import Summits.BirchSwinnertonDyer.BirchSwinnertonDyer.Theorems.ByReductionTypeAtTwoUniformKatoHalfSharp
import Summits.BirchSwinnertonDyer.BirchSwinnertonDyer.Theorems.ByReductionTypeAtTwoAdditiveKatoExceptionalPrimeDefs
import HarnessLib

/-!
# Crux `AdditiveRankZeroAtTwo` (K4 item 19098) and its three rank-`0` siblings: the Kato half at `2` on the WHOLE
# irreducible-`E[2]` locus — the twist exception of `missingUpperBoundAt_two_of_katoAtTwo_uniform` removed by ONE typed
# target (`AddKatoTwo.KatoSharpAtTwoAdditiveSplitTwist` = Kato's Conj. 12.10 at the exceptional prime of (12.5.1); seat
# `bsd-2adic-addL2x` GEN 15, repair-census R-B76)

Cell `bsd-2adic`, rung K4, crux stmt-BirchSwinnertonDyer-19098 (split v2.2: children 22615–22619, glue 22620).
`--supports 19098 --as helper`. HONEST FRAMING (D-0036/D-0054): CONDITIONAL theorems; every research-grade input is
displayed; closes nothing at the `∀`-level; nothing booked; BSD is not proved by any of this. PARTITION: X5@2 × {E[2]
irreducible} × p = 2, the two additive split-twist sub-blocks (169 + 39 classes) folded in — types-the-object-of.

WHAT THIS FILE DOES. GEN 14's `SemistableKatoTwo.missingUpperBoundAt_two_of_katoAtTwo_uniform` (p659664) gives the
Euler-system half `MissingUpperBoundAt W 2` for every non-CM analytic-rank-`0` `W` with irreducible `E[2]` under statement
(A) at `(W,2)`, WHATEVER the reduction at `2`, except — if `W` is additive — when `W^{(−1)}` or `W^{(−2)}` is split
multiplicative at `2` (binder `hnst`), where the readings give only `+ 2` / `+ 1` (T17/T18). GEN 15's R-B76 analysis
(docstring of `…AdditiveKatoExceptionalPrimeDefs.lean`, T19) locates that defect EXACTLY: it is the local term of Kato's
Thm. 12.5 (3) at the one exceptional height-one prime `𝔮'` of (12.5.1), where Kato's printed inequality is weaker by
length `1` than his printed Conj. 12.10; the sharp bound on those two classes IS 12.10 at `𝔮'` read through T1–T18, now
the typed target `AddKatoTwo.KatoSharpAtTwoAdditiveSplitTwist` (conjecture-grade). This file is its consumer:

* §1 `padicValNat_shaOrder_le_of_katoSharp_at` / `missingUpperBoundAt_of_katoSharp_at` — the Miller-currency
  conversion AT ONE CURVE from the common CONCLUSION shape of all the lane's Kato-at-`2` statements
  (`∃ q, L(E,1)/Ω = q ∧ ord₂ #Ш(2) + v₂ Tam ≤ ord₂ q`), so that no further reading needs its own conversion lemma.
* §2 `missingUpperBoundAt_two_of_katoAtTwoSplitTwist` — the door on the two split-twist classes from the target.
* §3 **`missingUpperBoundAt_two_of_katoAtTwo_all`**: for EVERY non-CM globally minimal `W` of analytic rank `0` with
  IRREDUCIBLE `E[2]`, statement (A) at `(W,2)` ⟹ `MissingUpperBoundAt W 2` — NO reduction hypothesis, NO twist
  hypothesis — from {readings `hKG`, `hKM` (p658927), `hNST2` (D-audit PASS)} + {target `hX`} + PRINT {GZK, modularity};
  `…_of_isAbelianGalois` ((A) from print when `ℚ(E[2])` is cyclic cubic); §4 the route-wide block forms
  `rankZeroAtTwo_upper_onIrreducible_all_of_conjA` (the Euler-system half of ALL FOUR rank-`0` cruxes on the irreducible
  locus ⟸ 3 readings + 1 target + PRINT + ONE research object: (A) on the `S₃`-image curves) and
  `rankZeroAtTwo_bsdp_onIrreducible_all_of_conjA_of_lower` (BSD₂ there from that + the LOWER half over `ℚ`).

So on {non-CM, `r_an = 0`, irreducible `E[2]`} — all four reduction types at `2`, no exception — the rung-K4 leaf has the
one-sided residual shape {(A) on `S₃`-image, lower half} modulo {3 readings, 1 target}. Inputs BY NAME: `hKG`, `hKM`,
`hNST2` (Literature readings), `hX` (Summits target), `hGZK`, `hmod`, `hLim2`, `hFW`.
Memo: `run/shared/lean/pub/bsd-2adic/addL2x/VERDICT-19098-addL2x-GEN15.md`.

References: [Kato2004Asterisque] Thm. 12.5 (1)(3)(4), (12.5.1) (pp. 221–222), Conj. 12.10 (p. 224), 13.13 (pp. 233–234),
14.14–14.16 (pp. 243–245); [SilvermanATAEC1994] V.5.3, Ex. 5.11; [Tate1975] §1; [CoatesSujatha2005] statement (A);
[Lim2017FineSelmer] §3 Thm. 3.5; [FerreroWashington1979]; [Miller2011LMS] Def. 1.1.
-/

set_option autoImplicit false
-- sibling precedent (`ByReductionTypeAtTwoUniformKatoHalfSharp.lean`): the directory name repeats the summit name
set_option linter.dupNamespace false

■ ■ ■ ■ ■ ■ ■

## Work required
After locating the line containing "References: [Kato2004Asterisque] Thm.", write out that line and all remaining lines of the records exactly, with nothing added.

## Response
References: [Kato2004Asterisque] Thm. 12.5 (1)(3)(4), (12.5.1) (pp. 221–222), Conj. 12.10 (p. 224), 13.13 (pp. 233–234),
14.14–14.16 (pp. 243–245); [SilvermanATAEC1994] V.5.3, Ex. 5.11; [Tate1975] §1; [CoatesSujatha2005] statement (A);
[Lim2017FineSelmer] §3 Thm. 3.5; [FerreroWashington1979]; [Miller2011LMS] Def. 1.1.
-/

set_option autoImplicit false
-- sibling precedent (`ByReductionTypeAtTwoUniformKatoHalfSharp.lean`): the directory name repeats the summit name
set_option linter.dupNamespace false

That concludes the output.